**TASK REQUIREMENTS**
The reply to the records below should contain exactly the lines from the line with "refine (Set.finite_range Φ).subset ?_" through the line with "(fun a ha => (hAB ha).2)", and nothing besides.

● ● ● ● ● ● ●

import Mathlib
import HarnessLib

/-!
# Stub `stub_C3` for the line `BaireSketch` of the crux `HeckeEigenvalueField` (stmt-Langlands-13632)

Pure linear algebra: for a finite-dimensional subspace `X` of a `ℂ`-vector space `V` stable under a
family of endomorphisms `T i`, only finitely many "eigencharacters on stable subquotients of `X`"
`χ : ι → ℂ` occur.  Proof: the restrictions `T i|X` generate a finite-dimensional subalgebra `A` of
`Module.End ℂ X`; an eigencharacter `χ` (with eigenvector `y` modulo a stable subspace `Y'`) is the
restriction to the generators of a `ℂ`-algebra homomorphism `A →ₐ[ℂ] ℂ` (the scalar by which `A`
acts on the line spanned by `y` modulo `Y'`), and there are only finitely many such homomorphisms
(`minpoly.AlgHom.fintype`).
-/

set_option linter.dupNamespace false

noncomputable section

namespace Summit.Langlands.Langlands.Theorems.HeckeEigenvalueField.Baire

/-- If `x ∉ P`, the scalar `c` with `v - c • x ∈ P` is unique. [folklore] -/
theorem scalar_unique_of_notMem {X : Type*} [AddCommGroup X] [Module ℂ X]
    {P : Submodule ℂ X} {x v : X} (hx : x ∉ P) {c d : ℂ}
    (hc : v - c • x ∈ P) (hd : v - d • x ∈ P) : c = d := by
  by_contra hcd
  apply hx
  have h1 : (d - c) • x ∈ P := by
    convert P.sub_mem hc hd using 1
    rw [sub_smul]
    abel
  have h2 := P.smul_mem (d - c)⁻¹ h1
  rwa [inv_smul_smul₀ (sub_ne_zero.mpr (Ne.symm hcd))] at h2

/-- Let `A` be a subalgebra of `Module.End ℂ X` each of whose elements preserves the subspace `P`
and has `x ∉ P` as an eigenvector modulo `P`.  Then the eigenvalue modulo `P` is a `ℂ`-algebra
homomorphism `A →ₐ[ℂ] ℂ`. [folklore] -/
theorem exists_algHom_eigenvalue_mod {X : Type*} [AddCommGroup X] [Module ℂ X]
    (P : Submodule ℂ X) (x : X) (hx : x ∉ P) (A : Subalgebra ℂ (Module.End ℂ X))
    (hP : ∀ a ∈ A, ∀ v ∈ P, a v ∈ P) (hx' : ∀ a ∈ A, ∃ c : ℂ, a x - c • x ∈ P) :
    ∃ f : A →ₐ[ℂ] ℂ, ∀ a : A, (a : Module.End ℂ X) x - f a • x ∈ P := by
  choose c hc using fun a : A => hx' a.1 a.2
  have huniq : ∀ (a : A) (d : ℂ), (a : Module.End ℂ X) x - d • x ∈ P → c a = d :=
    fun a d hd => scalar_unique_of_notMem hx (hc a) hd
  refine ⟨{ toFun := c
            map_one' := huniq 1 1 (by simp)
            map_mul' := fun a b => huniq (a * b) (c a * c b) ?_
            map_zero' := huniq 0 0 (by simp)
            map_add' := fun a b => huniq (a + b) (c a + c b) ?_
            commutes' := fun r => huniq _ _ (by simp) }, hc⟩
  · -- multiplicativity
    have h : ((a * b : A) : Module.End ℂ X) x - (c a * c b) • x =
        (a : Module.End ℂ X) ((b : Module.End ℂ X) x - c b • x) +
          c b • ((a : Module.End ℂ X) x - c a • x) := by
      rw [map_sub, map_smul, smul_sub, smul_smul, mul_comm (c b) (c a), Subalgebra.coe_mul,
        Module.End.mul_apply]
      abel
    rw [h]
    exact P.add_mem (hP _ a.2 _ (hc b)) (P.smul_mem _ (hc a))
  · -- additivity
    have h : ((a + b : A) : Module.End ℂ X) x - (c a + c b) • x =
        ((a : Module.End ℂ X) x - c a • x) + ((b : Module.End ℂ X) x - c b • x) := by
      rw [Subalgebra.coe_add, LinearMap.add_apply, add_smul]
      abel
    rw [h]
    exact P.add_mem (hc a) (hc b)

/-- **(C3) stub.** For a finite-dimensional subspace `X` stable under the endomorphisms `T i`,
only finitely many functions `χ : ι → ℂ` occur as the eigencharacter of the `T i` on a vector
`y ∈ Y` modulo `Y'`, for `T`-stable subspaces `Y, Y' ≤ X` with `y ∉ Y'`. [folklore] -/
theorem stub_C3 {V : Type*} [AddCommGroup V] [Module ℂ V] (X : Submodule ℂ V)
    [FiniteDimensional ℂ X] {ι : Type*} (T : ι → Module.End ℂ V)
    (hT : ∀ i, ∀ x ∈ X, T i x ∈ X) :
    Set.Finite {χ : ι → ℂ | ∃ (Y Y' : Submodule ℂ V), Y ≤ X ∧ Y' ≤ X ∧
      (∀ i, ∀ y ∈ Y, T i y ∈ Y) ∧ (∀ i, ∀ y ∈ Y', T i y ∈ Y') ∧
      ∃ y ∈ Y, y ∉ Y' ∧ ∀ i, T i y - χ i • y ∈ Y'} := by
  classical
  -- the restrictions of the `T i` to `X` and the (finite-dimensional) subalgebra they generate
  let S : ι → Module.End ℂ X := fun i => (T i).restrict (hT i)
  let A : Subalgebra ℂ (Module.End ℂ X) := Algebra.adjoin ℂ (Set.range S)
  have hSA : ∀ i, S i ∈ A := fun i => Algebra.subset_adjoin (Set.mem_range_self i)
  let Φ : (A →ₐ[ℂ] ℂ) → ι → ℂ := fun f i => f ⟨S i, hSA i⟩
  refine (Set.finite_range Φ).subset ?_
  rintro χ ⟨Y, Y', hYX, -, -, hTY', y, hy, hyY', hχ⟩
  -- work inside `X`: `P` is `Y'` seen in `X`, `x` is `y` seen in `X`
  let P : Submodule ℂ X := Y'.comap X.subtype
  let x : X := ⟨y, hYX hy⟩
  have hxP : x ∉ P := hyY'
  have hSP : ∀ i, ∀ v ∈ P, S i v ∈ P := fun i v hv => by
    simp only [P, Submodule.mem_comap, Submodule.subtype_apply, S, LinearMap.coe_restrict_apply]
    exact hTY' i v hv
  have hSx : ∀ i, S i x - χ i • x ∈ P := fun i => by
    simp only [P, Submodule.mem_comap, Submodule.subtype_apply, Submodule.coe_sub,
      Submodule.coe_smul, S, LinearMap.coe_restrict_apply]
    exact hχ i
  -- the subalgebra of endomorphisms of `X` preserving `P` with `x` as an eigenvector modulo `P`
  let B : Subalgebra ℂ (Module.End ℂ X) :=
    { carrier := {a | (∀ v ∈ P, a v ∈ P) ∧ ∃ c : ℂ, a x - c • x ∈ P}
      mul_mem' := by
        rintro a b ⟨ha, ca, ha'⟩ ⟨hb, cb, hb'⟩
        refine ⟨fun v hv => ha _ (hb v hv), ca * cb, ?_⟩
        have h : (a * b) x - (ca * cb) • x = a (b x - cb • x) + cb • (a x - ca • x) := by
          rw [map_sub, map_smul, smul_sub, smul_smul, mul_comm cb ca, Module.End.mul_apply]
          abel
        rw [h]
        exact P.add_mem (ha _ hb') (P.smul_mem _ ha')
      add_mem' := by
        rintro a b ⟨ha, ca, ha'⟩ ⟨hb, cb, hb'⟩
        refine ⟨fun v hv => P.add_mem (ha v hv) (hb v hv), ca + cb, ?_⟩
        have h : (a + b) x - (ca + cb) • x = (a x - ca • x) + (b x - cb • x) := by
          rw [LinearMap.add_apply, add_smul]
          abel
        rw [h]
        exact P.add_mem ha' hb'
      algebraMap_mem' := fun r => ⟨fun v hv => by simpa using P.smul_mem r hv, r, by simp⟩ }
  have hAB : A ≤ B := Algebra.adjoin_le (by
    rintro _ ⟨i, rfl⟩
    exact ⟨hSP i, χ i, hSx i⟩)
  obtain ⟨f, hf⟩ := exists_algHom_eigenvalue_mod P x hxP A (fun a ha => (hAB ha).1)
    (fun a ha => (hAB ha).2)
  exact ⟨f, funext fun i => scalar_unique_of_notMem hxP (hf ⟨S i, hSA i⟩) (hSx i)⟩

end Summit.Langlands.Langlands.Theorems.HeckeEigenvalueField.Baire

end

● ● ● ● ● ● ●

**TASK SOLUTION**
  refine (Set.finite_range Φ).subset ?_
  rintro χ ⟨Y, Y', hYX, -, -, hTY', y, hy, hyY', hχ⟩
  -- work inside `X`: `P` is `Y'` seen in `X`, `x` is `y` seen in `X`
  let P : Submodule ℂ X := Y'.comap X.subtype
  let x : X := ⟨y, hYX hy⟩
  have hxP : x ∉ P := hyY'
  have hSP : ∀ i, ∀ v ∈ P, S i v ∈ P := fun i v hv => by
    simp only [P, Submodule.mem_comap, Submodule.subtype_apply, S, LinearMap.coe_restrict_apply]
    exact hTY' i v hv
  have hSx : ∀ i, S i x - χ i • x ∈ P := fun i => by
    simp only [P, Submodule.mem_comap, Submodule.subtype_apply, Submodule.coe_sub,
      Submodule.coe_smul, S, LinearMap.coe_restrict_apply]
    exact hχ i
  -- the subalgebra of endomorphisms of `X` preserving `P` with `x` as an eigenvector modulo `P`
  let B : Subalgebra ℂ (Module.End ℂ X) :=
    { carrier := {a | (∀ v ∈ P, a v ∈ P) ∧ ∃ c : ℂ, a x - c • x ∈ P}
      mul_mem' := by
        rintro a b ⟨ha, ca, ha'⟩ ⟨hb, cb, hb'⟩
        refine ⟨fun v hv => ha _ (hb v hv), ca * cb, ?_⟩
        have h : (a * b) x - (ca * cb) • x = a (b x - cb • x) + cb • (a x - ca • x) := by
          rw [map_sub, map_smul, smul_sub, smul_smul, mul_comm cb ca, Module.End.mul_apply]
          abel
        rw [h]
        exact P.add_mem (ha _ hb') (P.smul_mem _ ha')
      add_mem' := by
        rintro a b ⟨ha, ca, ha'⟩ ⟨hb, cb, hb'⟩
        refine ⟨fun v hv => P.add_mem (ha v hv) (hb v hv), ca + cb, ?_⟩
        have h : (a + b) x - (ca + cb) • x = (a x - ca • x) + (b x - cb • x) := by
          rw [LinearMap.add_apply, add_smul]
          abel
        rw [h]
        exact P.add_mem ha' hb'
      algebraMap_mem' := fun r => ⟨fun v hv => by simpa using P.smul_mem r hv, r, by simp⟩ }
  have hAB : A ≤ B := Algebra.adjoin_le (by
    rintro _ ⟨i, rfl⟩
    exact ⟨hSP i, χ i, hSx i⟩)
  obtain ⟨f, hf⟩ := exists_algHom_eigenvalue_mod P x hxP A (fun a ha => (hAB ha).1)
    (fun a ha => (hAB ha).2)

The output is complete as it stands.